Many studies have highlighted the importance of better understanding the justifications, rationales and constraints—cultural, social, psychological, economic or technical—that shape practices (Mathevet et al. 2014; Ollivier et al. 2018). This better understanding is a sine qua non-condition to avoid inadequate, impractical, or even stigmatizing policy recommendations, and thus to design more sustainable and effective transition pathways (Mathevet et al. 2014) as well as a more sustainable and just future (Martín-López et al. 2020).

To overcome these limitations and produce a more accurate assessment of AF practices, ecology should collaborate with fields in the social sciences and acknowledge the potential and validity of their protocols and methods (Martin 2020). For example, questionnaires and semi-structured interviews offer opportunities to assess people’s perceptions and attitudes toward their environment, and to identify the key drivers of their practices, as has been shown by several studies in conservation biology and landscape ecology (Shova and Hubacek 2011; Dickman et al. 2014; Da Ponte et al. 2017). The relevance of such social survey tools lies in their compatibility with quantitative and multivariate analyses, offering a pathway to improve the integration of social and ecological data (Phillipson et al. 2009). Given that quantitative and statistical approaches cannot capture certain social realities, which require more in-depth and qualitative research strategies, working toward integrating these realities requires strengthening interdisciplinary research (Ollivier et al. 2018).
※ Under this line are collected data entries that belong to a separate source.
import Literature.Analysis.FunctionSpaces.TorusAnalyticComposition
import HarnessLib

/-!
# Bookkeeping for the Armstrong–Vicol analyticity seminorms `⟦·⟧_{n,R}`: coordinates, the derivative shift,
# radius change at order `≥ 1`, constants

Analysis/FunctionSpaces proof file (theorems only; no definitions, no named facts). Elementary algebra of the seminorms
`⟦f⟧_{n,R} = (n+1)²/(n! Rⁿ) sup_{|l|=n} ‖∂^l f‖_∞` (`Torus.dnorm`, Armstrong–Vicol App. A (A.1)) used by the analytic tower
of the Lagrangian carriers of cell `ad-ideate` (K1L_D `stmt-AnomalousDissipation-27980`) to pass between the shapes in which
App. A Prop. 7.6 (composition), Lemma 7.1 (products) and Prop. 7.11 (flow gradients) are stated in the tree:

* `dnorm_le_sum_coord` — the vector seminorm is dominated by the sum of the coordinate seminorms (`‖v‖₂ ≤ ‖v‖₁`);
* `dnorm_const_eq_zero`, `dnorm_const_add` — constants are invisible at order `n ≥ 1`;
* `dnorm_zero_le_iff` — order zero is the sup norm;
* `dnorm_radius_le_of_one_le` — at order `n ≥ 1`, enlarging the radius `R ≤ R'` GAINS the factor `R/R'`;
* `dnorm_succ_le_of_partialDeriv` — THE DERIVATIVE SHIFT: `⟦f⟧_{n+1,R} ≤ (9/8) M/R` if `⟦∂ⱼ f⟧_{n,R} ≤ M` for all `j`, `n ≥ 1`
  (the factor `(n+2)²/(n+1)³ ≤ 9/8`).

## References

* S. Armstrong, V. Vicol, *Anomalous diffusion by fractal homogenization*, Ann. PDE 11 (2025), arXiv:2305.05048,
  App. A (A.1) (the seminorms). [`ArmstrongVicol2025`]
* S. G. Krantz, H. R. Parks, *A primer of real analytic functions*, 2nd ed. (Birkhäuser 2002), §2.2. [`KrantzParks2002`]
-/

noncomputable section

open Set Function Finset

namespace Literature.Analysis.FunctionSpaces

namespace Torus

variable {d : Type*} [Fintype d] [DecidableEq d]
variable {F : Type*} [NormedAddCommGroup F] [NormedSpace ℝ F]

/-! ## §1 Coordinates -/

omit [DecidableEq d] in
/-- `‖v‖ ≤ Σᵢ |vᵢ|` in `ℝ^d` (private copy of `Torus.norm_le_sum_abs_coord` of `TorusMollifiedGradNorm`, whose import cone is the
mollifier chain). [folklore] -/
private theorem norm_le_sum_abs_coord₁ (v : EuclideanSpace ℝ d) : ‖v‖ ≤ ∑ i, |v i| := by
  classical
  conv_lhs => rw [← (EuclideanSpace.basisFun d ℝ).sum_repr v]
  refine (norm_sum_le _ _).trans (Finset.sum_le_sum fun i _ => ?_)
  rw [EuclideanSpace.basisFun_repr, norm_smul, Real.norm_eq_abs, EuclideanSpace.basisFun_apply,
    PiLp.norm_single, norm_one, mul_one]

/-- **The vector seminorm is dominated by the coordinate seminorms**: `⟦u⟧_{n,R} ≤ Σᵢ ⟦uᵢ⟧_{n,R}` (`R ≥ 0`, smooth `u`).
[cite: ArmstrongVicol2025, App. A (A.1)] -/
theorem dnorm_le_sum_coord (n : ℕ) {R : ℝ} (hR : 0 ≤ R) {u : UnitAddTorus d → EuclideanSpace ℝ d} (hu : IsSmooth u) :
    dnorm n R u ≤ ∑ i, dnorm n R (fun y => u y i) := by
  have hD : derivSup n u ≤ ∑ i, derivSup n (fun y => u y i) := by
    refine derivSup_le (Finset.sum_nonneg fun i _ => derivSup_nonneg _ _) fun l hl y => ?_
    refine (norm_le_sum_abs_coord₁ _).trans (Finset.sum_le_sum fun i _ => ?_)
    rw [← Real.norm_eq_abs, ← congrFun (iterPartialDeriv_apply_coord hu i l) y]
    exact hl ▸ norm_iterPartialDeriv_le_derivSup (hu.apply i) l y
  rw [dnorm_def]
  calc ((n : ℝ) + 1) ^ 2 / ((Nat.factorial n : ℝ) * R ^ n) * derivSup n u
      ≤ ((n : ℝ) + 1) ^ 2 / ((Nat.factorial n : ℝ) * R ^ n) * ∑ i, derivSup n (fun y => u y i) :=
        mul_le_mul_of_nonneg_left hD (div_nonneg (sq_nonneg _) (mul_nonneg (Nat.cast_nonneg _) (pow_nonneg hR _)))
    _ = ∑ i, dnorm n R (fun y => u y i) := by rw [Finset.mul_sum]; rfl

/-! ## §2 Constants and order zero -/

omit [Fintype d] in
/-- Constants have zero seminorm at every order `n ≥ 1`. [cite: ArmstrongVicol2025, App. A (A.1)] -/
theorem dnorm_const_eq_zero {n : ℕ} (hn : 1 ≤ n) (R : ℝ) (c : F) : dnorm n R (fun _ : UnitAddTorus d => c) = 0 := by
  have hD : derivSup n (fun _ : UnitAddTorus d => c) = 0 := by
    refine le_antisymm (derivSup_le le_rfl fun l hl y => ?_) (derivSup_nonneg _ _)
    have hl0 : l ≠ [] := by rintro rfl; simp at hl; omega
    rw [iterPartialDeriv_const c l hl0]; simp
  rw [dnorm_def, hD, mul_zero]

/-- Adding a constant does not change the seminorms of order `n ≥ 1`. [cite: ArmstrongVicol2025, App. A (A.1)] -/
theorem dnorm_const_add {n : ℕ} (hn : 1 ≤ n) {R : ℝ} (hR : 0 < R) (c : F) {g : UnitAddTorus d → F} (hg : IsSmooth g) :
    dnorm n R (fun y => c + g y) = dnorm n R g := by
  refine le_antisymm ?_ ?_
  · have h := dnorm_add_le n hR (isSmooth_const c) hg
    rw [dnorm_const_eq_zero hn R c, zero_add] at h
    exact h
  · have hcg : IsSmooth (fun y => c + g y) := (isSmooth_const c).add hg
    have h := dnorm_add_le n hR hcg (isSmooth_const (-c))
    rw [dnorm_const_eq_zero hn R (-c), add_zero] at h
    have e : (fun y => (c + g y) + -c) = g := by funext y; abel
    rw [e] at h
    exact h

omit [Fintype d] in
/-- **Order zero is the sup norm**: `⟦f⟧_{0,R} ≤ C` iff `‖f‖ ≤ C` pointwise (smooth `f`). [cite: ArmstrongVicol2025, App. A (A.1)] -/
theorem dnorm_zero_le_of_forall_norm_le {R C : ℝ} (hR : 0 < R) {f : UnitAddTorus d → F} (hC : 0 ≤ C)
    (h : ∀ y, ‖f y‖ ≤ C) : dnorm 0 R f ≤ C :=
  dnorm_le_of_forall_norm_iterPartialDeriv_le hR hC fun l hl y => by
    obtain rfl : l = [] := List.eq_nil_of_length_eq_zero hl
    simpa using h y

/-- Read-out at order zero: `‖f y‖ ≤ ⟦f⟧_{0,R}`. [cite: ArmstrongVicol2025, App. A (A.1)] -/
theorem norm_le_dnorm_zero {R : ℝ} {f : UnitAddTorus d → F} (hf : IsSmooth f) (y : UnitAddTorus d) :
    ‖f y‖ ≤ dnorm 0 R f := by
  rw [dnorm_def]; simpa using norm_le_derivSup_zero hf y

/-! ## §3 Radius change at order `≥ 1` and the derivative shift -/

/-- **Enlarging the radius gains a factor at order `n ≥ 1`**: `⟦f⟧_{n,R'} ≤ (R/R') ⟦f⟧_{n,R}` for `0 < R ≤ R'`.
[cite: ArmstrongVicol2025, App. A (A.1)] -/
theorem dnorm_radius_le_of_one_le {n : ℕ} (hn : 1 ≤ n) {R R' : ℝ} (hR : 0 < R) (hRR' : R ≤ R') (f : UnitAddTorus d → F) :
    dnorm n R' f ≤ R / R' * dnorm n R f := by
  have hR' : 0 < R' := hR.trans_le hRR'
  rw [dnorm_radius_scale n hR hR']
  refine mul_le_mul_of_nonneg_right ?_ (dnorm_nonneg n hR.le f)
  have h1 : R / R' ≤ 1 := (div_le_one hR').2 hRR'
  calc (R / R') ^ n ≤ (R / R') ^ 1 := pow_le_pow_of_le_one (by positivity) h1 hn
    _ = R / R' := pow_one _

/-- **The derivative shift**: if `⟦∂ⱼ f⟧_{n,R} ≤ M` for every direction `j` (`n ≥ 1`, `R > 0`, `M ≥ 0`), then
`⟦f⟧_{n+1,R} ≤ (9/8) · M / R` (every word of length `n+1` is `l ++ [j]`; `(n+2)²/(n+1)³ ≤ 9/8`).
[cite: ArmstrongVicol2025, App. A (A.1)] -/
theorem dnorm_succ_le_of_partialDeriv {n : ℕ} (hn : 1 ≤ n) {R M : ℝ} (hR : 0 < R) (hM : 0 ≤ M) {f : UnitAddTorus d → F}
    (hf : IsSmooth f) (h : ∀ j : d, dnorm n R (partialDeriv j f) ≤ M) :
    dnorm (n + 1) R f ≤ 9 / 8 * M / R := by
  refine dnorm_le_of_forall_norm_iterPartialDeriv_le hR (by positivity) fun l hl y => ?_
  obtain ⟨l', j, rfl, hl'⟩ := List.exists_eq_concat_of_length_eq_succ hl
  rw [iterPartialDeriv_concat]
  have h1 := norm_iterPartialDeriv_le_of_dnorm_le (hf.partialDeriv j) hR (h j) hl' y
  refine h1.trans ?_
  -- `M n! Rⁿ/(n+1)² ≤ (9/8)(M/R) (n+1)! R^{n+1}/(n+2)²`
  rw [Nat.factorial_succ, Nat.cast_mul, pow_succ]
  push_cast
  have hfac : (0 : ℝ) < (Nat.factorial n : ℝ) := by exact_mod_cast Nat.factorial_pos n
  have hn1 : (1 : ℝ) ≤ n := by exact_mod_cast hn
  rw [div_le_div_iff₀ (by positivity) (by positivity)]
  -- clear denominators by hand
  have key : ((n : ℝ) + 1 + 1) ^ 2 ≤ 9 / 8 * ((n : ℝ) + 1) ^ 3 := by nlinarith [hn1, sq_nonneg ((n : ℝ) - 1)]
  have hpos : 0 ≤ M * ((Nat.factorial n : ℝ) * R ^ n) := by positivity
  calc M * ((Nat.factorial n : ℝ) * R ^ n) * ((n : ℝ) + 1 + 1) ^ 2
      ≤ M * ((Nat.factorial n : ℝ) * R ^ n) * (9 / 8 * ((n : ℝ) + 1) ^ 3) := mul_le_mul_of_nonneg_left key hpos
    _ = 9 / 8 * M / R * (((n : ℝ) + 1) * (Nat.factorial n : ℝ) * (R ^ n * R)) * ((n : ℝ) + 1) ^ 2 := by
        field_simp

/-- The derivative shift for a scalar function whose partial derivatives are known up to a constant:
if `⟦cⱼ + ∂ⱼ f⟧_{n,R} ≤ M` for all `j` (`n ≥ 1`) then `⟦f⟧_{n+1,R} ≤ (9/8) M/R`. [cite: ArmstrongVicol2025, App. A (A.1)] -/
theorem dnorm_succ_le_of_const_add_partialDeriv {n : ℕ} (hn : 1 ≤ n) {R M : ℝ} (hR : 0 < R) (hM : 0 ≤ M)
    {f : UnitAddTorus d → F} (hf : IsSmooth f) (c : d → F) (h : ∀ j : d, dnorm n R (fun y => c j + partialDeriv j f y) ≤ M) :
    dnorm (n + 1) R f ≤ 9 / 8 * M / R :=
  dnorm_succ_le_of_partialDeriv hn hR hM hf fun j => by
    rw [← dnorm_const_add hn hR (c j) (hf.partialDeriv j)]; exact h j

end Torus

end Literature.Analysis.FunctionSpaces

end
/-- **`h_! = (h⁻¹)^*`** for a homeomorphism `h : X ≃ₜ Y` of a closed `R`-oriented manifold `X` (orientation
`μ` with Poincaré duality) onto `Y` carrying the transported orientation `μ.comap h⁻¹`: `h` has degree `1`
(`[Y]_{μ.comap h⁻¹} = h_* [X]_μ`, `HomologicalOrientation.fundamentalClass_comap_of_compactSpace`, Hatcher
Thm. 3.26), so `h_! (h^* y) = y` (the tree's `gysinMap_map_of_hasDegree`, Fulton App. B (6)–(7)) and every
`x` is `h^* ((h⁻¹)^* x)`. [cite: FultonYoungTableaux1997, Appendix B §B.1 (5)–(7)]
[cite: HatcherAT2002, §3.3 Thm. 3.26 (a) and Lemma 3.27] -/
theorem gysinMap_comap_symm_eq_map_symm [CompactSpace X] [T2Space X]
    [ChartedSpace (EuclideanSpace ℝ (Fin n)) X] {μ : HomologicalOrientation R X n}
    (hμ : μ.HasPoincareDuality) (h : X ≃ₜ Y) {p q : ℕ} (hpq : p + q = n)
    (x : singularCohomology R R X p) :
    gysinMap μ (μ.comap h.symm) (h : C(X, Y)) hpq hpq x =
      singularCohomology.map R R (h.symm : C(Y, X)) p x := by
  have hdeg : HasDegree μ (μ.comap h.symm) (h : C(X, Y)) 1 := by
    rw [HasDegree, HomologicalOrientation.fundamentalClass_comap_of_compactSpace μ h.symm,
      Homeomorph.symm_symm, one_zsmul]
  conv_lhs => rw [← singularCohomology.map_map_symm h p x]
  rw [gysinMap_map_of_hasDegree (hμ.comap h.symm) hdeg hpq, one_zsmul]

end Homeomorph

end Literature.AlgebraicTopology.SingularHomology

/-! ### Prop. 2.1 (ii), second inclusion -/

namespace Literature.AlgebraicGeometry.HodgeTheory

section HodgeTheory

variable {n l : ℕ} {X Z : Motives.SchemeOver ℂ}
Another promising approach is participatory research, which allows fruitful dialogues between practitioners and scientists about opportunities for and barriers to sustainable AF practices, as well as about the desired future and how to attain it (Voinov and Bousquet 2010). While there is increasing interest in participatory approaches in ecology (Calheiros et al. 2000; Hirsch et al. 2010), our results, corroborating previous studies (Lowe et al. 2009), suggest that they remain poorly applied, perhaps because they are perceived as incompatible with ecology research practices. Working with stakeholders can pose challenges – and some ecologists may not feel skilled in this or interested in working with them – but making this effort can be highly beneficial to enrich scientific understanding, assist in ecological assessments and monitoring, and ultimately to foster relevant policy recommendations for sustainability (Mathevet et al. 2014; McElwee et al. 2020).

Conclusion

This comprehensive analysis of ecology literature focusing on the effect of agricultural and forestry management practices on ecological variables in human-dominated ecosystems showed that AF practices are a marginal, yet expanding, research topic in ecology. The findings reveal a concentration of research on European and North American case studies, with critical geographical gaps in regions where the intensification of agricultural production is currently occurring. The studies to date are also dominated by plot-level experimental studies and do not consider local practitioners or the social context that underlies their practices. To address these issues, we recommend reinforcing and improving ecology-based research on AF practices in human-dominated ecosystems. We argue that a more holistic understanding of AF practices, including their determinants and impacts, would benefit from more interdisciplinary collaborations and participatory research, with the ultimate goal of proposing policies that are relevant and realistic ways to achieve sustainability.